Schultz also clarified details about how various vehicles would move through the development's parking areas in response to questions from Commissioners Jeff Shearer and Paden Prichard. The ground-floor garage would include a few spots for large moving trucks to park and unload via a secondary lobby and elevator bank, he said, and the second-floor garage entrance would be engineered to be large enough to allow small U-haul trucks to enter.
The anchor retail tenant would take care of its trash using a truck loading zone hidden at the back of the building facing Mercantile Drive, Schultz said, but the rest of the site's garbage would be collected at a central hub in a corner of the ground-floor parking garage.
The design plans include more than the required number of parking spaces in the residential garage, Schultz said, but not quite enough on the ground level for the commercial sites. Developers plan to make up the difference, he said, by using a small number of upper-story spaces for commercial parking — most likely for store emplyees, he said, to avoid confusion for customers.
DRC Chair David Poulson raised concerns about soil liquefaction on the site in the event of an earthquake, saying developers appeared to be underestimating the probability of there being groundwater at the depths to which they plan to excavate the site.
"This is a classic case," he said. "You couldn't find better conditions (for liquefaction risk) down in San Francisco."
Poulson and Vice Chair Brent Ahrend also pushed back heavily on a traffic study that had been commissioned by the developers. It found that traffic around the site would increase with the new development, but not beyond the maximum theoretical level that is currently allowed on the site.
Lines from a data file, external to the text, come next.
import Literature.AlgebraicGeometry.Motives.TannakianDeligneTorusExtendedMumfordTateScheme
import Literature.AlgebraicGeometry.Motives.TannakianDeligneTorusMumfordTateBasisChange
import HarnessLib

/-!
# MOONEN's extended Mumford–Tate group `M̃T(H) ⊂ GL(V) × 𝔾_m` DOES NOT DEPEND ON THE BASIS: under `b ↦ b′` its ideal in
# `O(GL_ι) ⊗ ℚ[T,T⁻¹]` is transported by the automorphism `inn(P)^* ⊗ id` (`P = [id]_{b′ → b}`), and its `T`-points are
# conjugate by `(P, 1)` (Milne 1.84, 2.8, 2.30, 2.46, 3.11; Moonen 1999 (1.14); Green–Griffiths–Kerr §I.B; Deligne I 3.4)

[topic AlgebraicGeometry/Motives]

Layer `Literature/AlgebraicGeometry/Motives`, lane `lit-hodgefound` (Track 2 foundations library — Layer A3 «Mumford–Tate
group»; prover seat `lit-hodgefound-p26`, gen 53, row g53-#8). Sequel of g51-#7 `Motives/TannakianDeligneTorusExtendedMumfordTateScheme`
(`extHodgeHomRat H b = (h × Nm)^*`, `extMumfordTateIdeal H b ⊂ O(GL_ι) ⊗ ℚ[T,T⁻¹]`, `extMumfordTatePoints H b T` — all defined
through a CHOSEN `ℚ`-basis `b` of `V`), g49-#3 `…MumfordTateBasisChange` (`hodgeHomRat_basisChange : h_{b′}^* = h_b^* ∘ inn(P)^*`,
`mumfordTateIdeal_basisChange`, `GLn.comap_innerAut_eq_map`), g49-#2 `…GeneralLinearGroupInnerAutomorphisms` (`GLn.innerAut P`,
`innerAutBialgHom`, `innerAut_mul ∕ _one`, `GLn.basisChange b b′ = [id]_{b′ → b}`, `pointMatrix_comp_innerAut`) and g50-#1
`Motives/TannakianGeneratedSubgroupImage` (**`genIdeal_comp_bialgHom`**). THEOREMS only; no definition, no named fact, no
instance, no notation.

## The sources, verbatim

B. Moonen, *Notes on Mumford–Tate groups* (1999) [Moonen1999MTNotes], (1.14) (as quoted by g51-#7): "`M̃T(V)` can be described
as the smallest algebraic `ℚ`-subgroup `M ⊂ GL(V) × 𝔾_{m,ℚ}` such that `h × Nm : 𝕊 → GL(V)_ℝ × 𝔾_{m,ℝ}` factors through `M_ℝ`"
— a subgroup of `GL(V) × 𝔾_m`, no basis in sight. J. S. Milne, *Algebraic Groups* [Milne2017], 2.8: "the choice of a basis for
`V` determines an isomorphism `GL_V → GL_n`"; Ch. 1 after Prop. 1.84: "the inner automorphism `x ↦ gxg⁻¹` … of `G`"; 2.30:
"`O(G₁ × G₂) ≃ O(G₁) ⊗ O(G₂)`"; Ch. 3 §b Prop. 3.11; M. Green, P. Griffiths, M. Kerr [GreenGriffithsKerr2012], §I.B (I.B.4):
"`f(Ȳ^ℚ) = \overline{f(Y)}^ℚ`"; P. Deligne, LNM 900 (1982), I Prop. 3.4 [Deligne1982HodgeCycles]; J. Carlson, S. Müller-Stach,
C. Peters [CarlsonMullerStachPeters2017], §15.2 Def. 15.2.1, Remark 15.2.13.

READING (recorded — RULING 29; no named fact). The tree DEFINES `M̃T(H)` through a chosen basis `b` (g51-#7); the sources define
it inside `GL(V) × 𝔾_m`. §1 (`GLn`, general `R`) The automorphism `inn(P)^* ⊗ id` of `O(GL_ι × 𝔾_m) = O(GL_ι) ⊗ R[T,T⁻¹]` —
the comorphism of the inner automorphism of `(P, 1) ∈ (GL_ι × 𝔾_m)(R)` — composes like `inn` (**`map_innerAut_comp_map_innerAut`**),
has inverse `inn(P⁻¹)^* ⊗ id`, transports ideals by **`comap_map_innerAut_eq_map : (inn(P)^* ⊗ id)⁻¹(I) = (inn(P⁻¹)^* ⊗ id)(I)`**
and acts on `B`-points by **`productMap_comp_map_innerAut : (x, y) ∘ (inn(P)^* ⊗ id) = (x ∘ inn(P)^*, y)`** (matrix `(P_B [x]
P_B⁻¹, y)`). §2 For a Hodge structure `H` and two `ℚ`-bases `b, b′` of `V`, `P = [id]_{b′ → b} = GLn.basisChange b b′`:
**`extHodgeHomRat_basisChange : (h × Nm)_{b′}^* = (h × Nm)_b^* ∘ (inn(P)^* ⊗ id)`** (g49-#3 on the first factor), hence by GGK
(I.B.4) along the bialgebra automorphism `innerAutBialgHom P ⊗ id` **`extMumfordTateIdeal_basisChange : I_{M̃T}(b′) = (inn(P)^* ⊗
id)⁻¹ I_{M̃T}(b)`** = **`(inn(P⁻¹)^* ⊗ id) I_{M̃T}(b)`** (`_eq_map`) — the two ideals cut out THE SAME subgroup scheme of `GL(V) ×
𝔾_m` — and on `T`-points **`productMap_mem_extMumfordTatePoints_basisChange_iff : (x, y) ∈ M̃T_{b′}(T) ⟺ (x ∘ inn(P⁻¹)^*, y) ∈
M̃T_b(T)`**, the conjugating matrix being `[id]_{b → b′} [x] [id]_{b′ → b}` (g49-#3 `pointMatrix_comp_innerAut_basisChange`): the
extended Mumford–Tate groups computed in two bases are conjugate by `(P, 1)`, one and the same subgroup of `GL(V_T) × T^×`.

## Contents (namespaces `…Tannakian.GLn`, `…Tannakian.DeligneTorus`)

* §1 `GLn`: `map_innerAut_comp_map_innerAut`, `map_innerAut_one`, `map_innerAut_map_innerAut_inv`, `map_innerAut_inv_map_innerAut`,
  **`comap_map_innerAut_eq_map`**, `comap_map_innerAut_le_ker_iff`, **`productMap_comp_map_innerAut`**.
* §2 `DeligneTorus`: **`extHodgeHomRat_basisChange`**, `extHodgeHomRat_basisChange_apply`, `ker_extHodgeHomRat_basisChange`,
  **`extMumfordTateIdeal_basisChange`**, **`extMumfordTateIdeal_basisChange_eq_map`**, **`productMap_mem_extMumfordTatePoints_basisChange_iff`**,
  `mem_extMumfordTatePoints_basisChange_iff`.
-/

namespace Literature.AlgebraicGeometry.Motives.Tannakian

open TensorProduct WithConv

universe u v w

namespace GLn

/-! ## §1 The automorphism `inn(P)^* ⊗ id` of `O(GL_ι) ⊗ R[T,T⁻¹]` -/

section InnerExt

variable {R : Type u} [CommRing R] {ι : Type v} [Fintype ι] [DecidableEq ι]

/-- **`(inn(P)^* ⊗ id) ∘ (inn(Q)^* ⊗ id) = inn(QP)^* ⊗ id`** (`inn(PQ)^* = inn(Q)^* ∘ inn(P)^*`, g49-#2 `innerAut_mul`). [cite:
Milne2017, Ch. 1 after Prop. 1.84, 2.30] -/
theorem map_innerAut_comp_map_innerAut (P Q : Matrix.GeneralLinearGroup ι R) :
    (Algebra.TensorProduct.map (innerAut P) (AlgHom.id R (LaurentPolynomial R))).comp
        (Algebra.TensorProduct.map (innerAut Q) (AlgHom.id R (LaurentPolynomial R))) =
      Algebra.TensorProduct.map (innerAut (Q * P)) (AlgHom.id R (LaurentPolynomial R)) := by
  rw [← Algebra.TensorProduct.map_comp, ← innerAut_mul, AlgHom.comp_id]

/-- `inn(1)^* ⊗ id = id`. [cite: Milne2017, Ch. 1 after Prop. 1.84, 2.30] -/
theorem map_innerAut_one :
    Algebra.TensorProduct.map (innerAut (1 : Matrix.GeneralLinearGroup ι R)) (AlgHom.id R (LaurentPolynomial R)) =
      AlgHom.id R (Coord R ι ⊗[R] LaurentPolynomial R) := by
  rw [innerAut_one, Algebra.TensorProduct.map_id]

/-- `(inn(P)^* ⊗ id)((inn(P⁻¹)^* ⊗ id) e) = e`. [cite: Milne2017, Ch. 1 after Prop. 1.84, 2.30] -/
theorem map_innerAut_map_innerAut_inv (P : Matrix.GeneralLinearGroup ι R) (e : Coord R ι ⊗[R] LaurentPolynomial R) :
    Algebra.TensorProduct.map (innerAut P) (AlgHom.id R (LaurentPolynomial R))
        (Algebra.TensorProduct.map (innerAut P⁻¹) (AlgHom.id R (LaurentPolynomial R)) e) = e := by
  rw [← AlgHom.comp_apply, map_innerAut_comp_map_innerAut, inv_mul_cancel, map_innerAut_one, AlgHom.id_apply]

/-- `(inn(P⁻¹)^* ⊗ id)((inn(P)^* ⊗ id) e) = e`. [cite: Milne2017, Ch. 1 after Prop. 1.84, 2.30] -/
theorem map_innerAut_inv_map_innerAut (P : Matrix.GeneralLinearGroup ι R) (e : Coord R ι ⊗[R] LaurentPolynomial R) :
    Algebra.TensorProduct.map (innerAut P⁻¹) (AlgHom.id R (LaurentPolynomial R))
        (Algebra.TensorProduct.map (innerAut P) (AlgHom.id R (LaurentPolynomial R)) e) = e := by
  rw [← AlgHom.comp_apply, map_innerAut_comp_map_innerAut, mul_inv_cancel, map_innerAut_one, AlgHom.id_apply]

/-- **`(inn(P)^* ⊗ id)⁻¹(I) = (inn(P⁻¹)^* ⊗ id)(I)`** for every ideal of `O(GL_ι) ⊗ R[T,T⁻¹]`: preimage under the automorphism is
image under its inverse. [cite: Milne2017, Ch. 1 after Prop. 1.84, 2.30; GreenGriffithsKerr2012, §I.B (I.B.4)] -/
theorem comap_map_innerAut_eq_map (P : Matrix.GeneralLinearGroup ι R) (I : Ideal (Coord R ι ⊗[R] LaurentPolynomial R)) :
    I.comap (Algebra.TensorProduct.map (innerAut P) (AlgHom.id R (LaurentPolynomial R))) =
      I.map (Algebra.TensorProduct.map (innerAut P⁻¹) (AlgHom.id R (LaurentPolynomial R))) := by
  refine le_antisymm (fun e he => ?_) (Ideal.map_le_iff_le_comap.2 fun e he => ?_)
  · have h := Ideal.mem_map_of_mem (Algebra.TensorProduct.map (innerAut P⁻¹) (AlgHom.id R (LaurentPolynomial R)))
      (Ideal.mem_comap.1 he)
    rwa [map_innerAut_inv_map_innerAut] at h
  · rw [Ideal.mem_comap, Ideal.mem_comap, map_innerAut_map_innerAut_inv]
    exact he

variable {B : Type w} [CommRing B] [Algebra R B]

/-- A point `g` of `GL_ι × 𝔾_m` kills `(inn(P)^* ⊗ id)⁻¹(I)` iff `g ∘ (inn(P⁻¹)^* ⊗ id)` kills `I`. [cite: Milne2017, Ch. 1 after
Prop. 1.84, 1.e] -/
theorem comap_map_innerAut_le_ker_iff (P : Matrix.GeneralLinearGroup ι R) (I : Ideal (Coord R ι ⊗[R] LaurentPolynomial R))
    (g : Coord R ι ⊗[R] LaurentPolynomial R →ₐ[R] B) :
    I.comap (Algebra.TensorProduct.map (innerAut P) (AlgHom.id R (LaurentPolynomial R))) ≤ RingHom.ker g ↔
      I ≤ RingHom.ker (g.comp (Algebra.TensorProduct.map (innerAut P⁻¹) (AlgHom.id R (LaurentPolynomial R)))) := by
  rw [comap_map_innerAut_eq_map, Ideal.map_le_iff_le_comap, AlgHom.comap_ker]

/-- **On `B`-points: `(x, y) ∘ (inn(P)^* ⊗ id) = (x ∘ inn(P)^*, y)`** — conjugation of the first component by `P` (matrix `P_B
[x] P_B⁻¹`, g49-#2 `pointMatrix_comp_innerAut`), the multiplier unchanged. [cite: Milne2017, Ch. 1 after Prop. 1.84 («x ↦
gxg⁻¹»), 2.30, 2.8] -/
theorem productMap_comp_map_innerAut (P : Matrix.GeneralLinearGroup ι R) (x : Coord R ι →ₐ[R] B) (y : LaurentPolynomial R →ₐ[R] B) :
    (Algebra.TensorProduct.productMap x y).comp (Algebra.TensorProduct.map (innerAut P) (AlgHom.id R (LaurentPolynomial R))) =
      Algebra.TensorProduct.productMap (x.comp (innerAut P)) y := by
  refine Algebra.TensorProduct.ext' fun a z => ?_
  rw [AlgHom.comp_apply, Algebra.TensorProduct.map_tmul, Algebra.TensorProduct.productMap_apply_tmul,
    Algebra.TensorProduct.productMap_apply_tmul, AlgHom.id_apply, AlgHom.comp_apply]

end InnerExt

end GLn

namespace DeligneTorus

open HodgeStructure

variable {V : Type u} [AddCommGroup V] [Module ℚ V] {n : ℤ} {ι : Type v} [Fintype ι] [DecidableEq ι]

/-! ## §2 `M̃T(H)` in two bases: transported by `inn(P)^* ⊗ id`, conjugate by `(P, 1)` on points -/

/-- **`(h × Nm)_{b′}^* = (h × Nm)_b^* ∘ (inn(P)^* ⊗ id)`, `P = [id]_{b′ → b}`**: MOONEN's generating point of `M̃T` read in the
basis `b′` is the one in the basis `b` preceded by the inner automorphism of `(P, 1) ∈ (GL_ι × 𝔾_m)(ℚ)` (g49-#3
`hodgeHomRat_basisChange` on the first factor; `Nm^*` untouched). [cite: Moonen1999MTNotes, (1.14); Milne2017, 2.8, Ch. 1 after
Prop. 1.84, 2.30; GreenGriffithsKerr2012, §I.B (i)] -/
theorem extHodgeHomRat_basisChange (H : HodgeStructure V n) (b b' : Module.Basis ι ℚ V) :
    extHodgeHomRat H b' =
      (extHodgeHomRat H b).comp
        (Algebra.TensorProduct.map (GLn.innerAut (GLn.basisChange b b')) (AlgHom.id ℚ (LaurentPolynomial ℚ))) := by
  refine Algebra.TensorProduct.ext' fun a x => ?_
  rw [AlgHom.comp_apply, Algebra.TensorProduct.map_tmul, extHodgeHomRat_tmul, extHodgeHomRat_tmul, AlgHom.id_apply,
    hodgeHomRat_basisChange_apply H b b']

/-- Pointwise: `(h × Nm)_{b′}^*(e) = (h × Nm)_b^*((inn(P)^* ⊗ id) e)`. [cite: Moonen1999MTNotes, (1.14); Milne2017, 2.8] -/
theorem extHodgeHomRat_basisChange_apply (H : HodgeStructure V n) (b b' : Module.Basis ι ℚ V)
    (e : GLn.Coord ℚ ι ⊗[ℚ] LaurentPolynomial ℚ) :
    extHodgeHomRat H b' e =
      extHodgeHomRat H b (Algebra.TensorProduct.map (GLn.innerAut (GLn.basisChange b b')) (AlgHom.id ℚ (LaurentPolynomial ℚ)) e) := by
  rw [extHodgeHomRat_basisChange H b b', AlgHom.comp_apply]

/-- `ker (h × Nm)_{b′}^* = (inn(P)^* ⊗ id)⁻¹ (ker (h × Nm)_b^*)`. [cite: Moonen1999MTNotes, (1.14); Milne2017, 2.h Prop. 2.46] -/
theorem ker_extHodgeHomRat_basisChange (H : HodgeStructure V n) (b b' : Module.Basis ι ℚ V) :
    RingHom.ker (extHodgeHomRat H b') =
      (RingHom.ker (extHodgeHomRat H b)).comap
        (Algebra.TensorProduct.map (GLn.innerAut (GLn.basisChange b b')) (AlgHom.id ℚ (LaurentPolynomial ℚ))) := by
  rw [extHodgeHomRat_basisChange H b b']
  exact Ideal.ext fun _ => Iff.rfl

/-- **`M̃T(H)` DOES NOT DEPEND ON THE BASIS: `I_{M̃T}(b′) = (inn(P)^* ⊗ id)⁻¹ (I_{M̃T}(b))`, `P = [id]_{b′ → b}`** — the ideals of
MOONEN's `M̃T(H) ⊂ GL_ι × 𝔾_m` computed in two `ℚ`-bases correspond under the bialgebra automorphism `inn(P)^* ⊗ id` of `O(GL_ι) ⊗
ℚ[T,T⁻¹]` (GGK (I.B.4) for the isomorphism `inn(P) × id`, g50-#1 `genIdeal_comp_bialgHom`); they cut out the same subgroup scheme of
`GL(V) × 𝔾_m`. [cite: Moonen1999MTNotes, (1.14) («M ⊂ GL(V) × 𝔾_{m,ℚ}»); Milne2017, 2.8 («the choice of a basis for V determines
an isomorphism GL_V → GL_n»), 2.30, 2.h Prop. 2.46, Ch. 3 §b Prop. 3.11; GreenGriffithsKerr2012, §I.B (I.B.4); Deligne1982HodgeCycles,
I Prop. 3.4; CarlsonMullerStachPeters2017, Remark 15.2.13] -/
theorem extMumfordTateIdeal_basisChange (H : HodgeStructure V n) (b b' : Module.Basis ι ℚ V) :
    extMumfordTateIdeal H b' =
      (extMumfordTateIdeal H b).comap
        (Algebra.TensorProduct.map (GLn.innerAut (GLn.basisChange b b')) (AlgHom.id ℚ (LaurentPolynomial ℚ))) := by
  letI := GLn.hopfAlgebra ℚ ι
  have hc : (extMumfordTateIdeal H b).comap
        (Algebra.TensorProduct.map (GLn.innerAut (GLn.basisChange b b')) (AlgHom.id ℚ (LaurentPolynomial ℚ))) =
      (extMumfordTateIdeal H b).comap (Bialgebra.TensorProduct.map (GLn.innerAutBialgHom (GLn.basisChange b b'))
        (BialgHom.id ℚ (LaurentPolynomial ℚ))) := Ideal.ext fun _ => Iff.rfl
  rw [hc, extMumfordTateIdeal_eq_genIdeal, extMumfordTateIdeal_eq_genIdeal, ← genIdeal_comp_bialgHom]
  exact congrArg (genIdeal ℚ) (funext fun _ => extHodgeHomRat_basisChange H b b')

/-- The same as an image: **`I_{M̃T}(b′) = (inn(P⁻¹)^* ⊗ id)(I_{M̃T}(b))`**, `P⁻¹ = [id]_{b → b′} = basisChange b′ b`. [cite:
Moonen1999MTNotes, (1.14); Milne2017, 2.8, Ch. 1 after Prop. 1.84] -/
theorem extMumfordTateIdeal_basisChange_eq_map (H : HodgeStructure V n) (b b' : Module.Basis ι ℚ V) :
    extMumfordTateIdeal H b' =
      (extMumfordTateIdeal H b).map
        (Algebra.TensorProduct.map (GLn.innerAut (GLn.basisChange b' b)) (AlgHom.id ℚ (LaurentPolynomial ℚ))) := by
  rw [extMumfordTateIdeal_basisChange H b b', GLn.comap_map_innerAut_eq_map, GLn.basisChange_inv]

variable {T : Type w} [CommRing T] [Algebra ℚ T]

/-- **On `T`-points: `(x, y) ∈ M̃T_{b′}(H)(T) ⟺ (x ∘ inn(P⁻¹)^*, y) ∈ M̃T_b(H)(T)`** (`P = [id]_{b′ → b}`; the conjugated point has
matrix `[id]_{b → b′} · [x] · [id]_{b′ → b}`, g49-#3 `pointMatrix_comp_innerAut_basisChange`): the extended Mumford–Tate groups
computed in two bases are CONJUGATE by `(P, 1)` in `GL_ι(T) × T^×` — one and the same subgroup of `GL(V_T) × T^×`. [cite:
Moonen1999MTNotes, (1.14); Milne2017, 2.8, Ch. 1 after Prop. 1.84, 2.30; Deligne1982HodgeCycles, I §3 («(g₁, g₂) ∈ G ⊆ GL(V) ×
𝔾_m»); GreenGriffithsKerr2012, §I.B (i)] -/
theorem productMap_mem_extMumfordTatePoints_basisChange_iff (H : HodgeStructure V n) (b b' : Module.Basis ι ℚ V)
    (x : GLn.Coord ℚ ι →ₐ[ℚ] T) (y : LaurentPolynomial ℚ →ₐ[ℚ] T) :
    letI := GLn.bialgebra ℚ ι
    toConv (Algebra.TensorProduct.productMap x y) ∈ extMumfordTatePoints H b' T ↔
      toConv (Algebra.TensorProduct.productMap (x.comp (GLn.innerAut (GLn.basisChange b' b))) y) ∈
        extMumfordTatePoints H b T := by
  letI := GLn.bialgebra ℚ ι
  rw [productMap_mem_extMumfordTatePoints_iff, productMap_mem_extMumfordTatePoints_iff, extMumfordTateIdeal_basisChange H b b',
    GLn.comap_map_innerAut_le_ker_iff, GLn.basisChange_inv, GLn.productMap_comp_map_innerAut]

/-- **On `T`-points, for an arbitrary point `g` of `GL_ι × 𝔾_m`: `g ∈ M̃T_{b′}(H)(T) ⟺ g ∘ (inn(P⁻¹)^* ⊗ id) ∈ M̃T_b(H)(T)`.**
[cite: Moonen1999MTNotes, (1.14); Milne2017, 2.8, Ch. 1 after Prop. 1.84, 2.30] -/
theorem mem_extMumfordTatePoints_basisChange_iff (H : HodgeStructure V n) (b b' : Module.Basis ι ℚ V)
    (g : WithConv (GLn.Coord ℚ ι ⊗[ℚ] LaurentPolynomial ℚ →ₐ[ℚ] T)) :
    letI := GLn.bialgebra ℚ ι
    g ∈ extMumfordTatePoints H b' T ↔
      toConv (g.ofConv.comp
        (Algebra.TensorProduct.map (GLn.innerAut (GLn.basisChange b' b)) (AlgHom.id ℚ (LaurentPolynomial ℚ)))) ∈
          extMumfordTatePoints H b T := by
  letI := GLn.bialgebra ℚ ι
  rw [mem_extMumfordTatePoints_iff, mem_extMumfordTatePoints_iff, extMumfordTateIdeal_basisChange H b b',
    GLn.comap_map_innerAut_le_ker_iff, GLn.basisChange_inv, WithConv.ofConv_toConv]

end DeligneTorus

end Literature.AlgebraicGeometry.Motives.Tannakian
In particular, Poulson noted that the addition of the residential component to the project would presumably lead to much greater levels of traffic during peak hours. A traffic engineer working with the developers disputed that idea, however, saying residential traffic would only be about one-third of the site's typical daily trips.
The commissioners also asked about an undeveloped 59,000-square-foot portion of the property located on the far side of Mercantile Drive. The current plan doesn't feature any development on that site, but includes an easement to preserve part of its open space.
Some of the commissioners joined neighbors in questioning whether it made sense to locate part of the project's required open space on a separated part of the property, but Deputy City Attorney Evan Boone replied that from a Development Code perspective, the two sites are considered one property even though Mercantile Drive runs between them.
Although the written comments tended to be focused on tree removal, most of the public testimony at the hearing delved into more technical aspects of the building design. For example, several neighbors joined the commissioners in objecting to the flat roof on the main building.
"The Italian style does not necessarily dictate a flat roofline," said Lake Forest Neighborhood Association Chair Kate Myers.
Other neighbors challenged the traffic study, criticizing it for what they said was a lack of attention paid to the traffic impacts on nearby roads that branch off Mercantile Drive.
"I think really you're minimizing the traffic impacts that will happen on Douglas Way, Boones Ferry Road and Quarry Road," said Waluga Neighborhood Association Chair Cheryl Uchida.
At the end of the public testimony period, the commissioners voted to extend the hearing to Aug. 20 and postponed their own deliberations until then. Poulson also noted that several people who had signed up to testify had left, so the commissioners voted to keep public testimony open at the next meeting for residents who didn't get a chance to weigh in on Monday.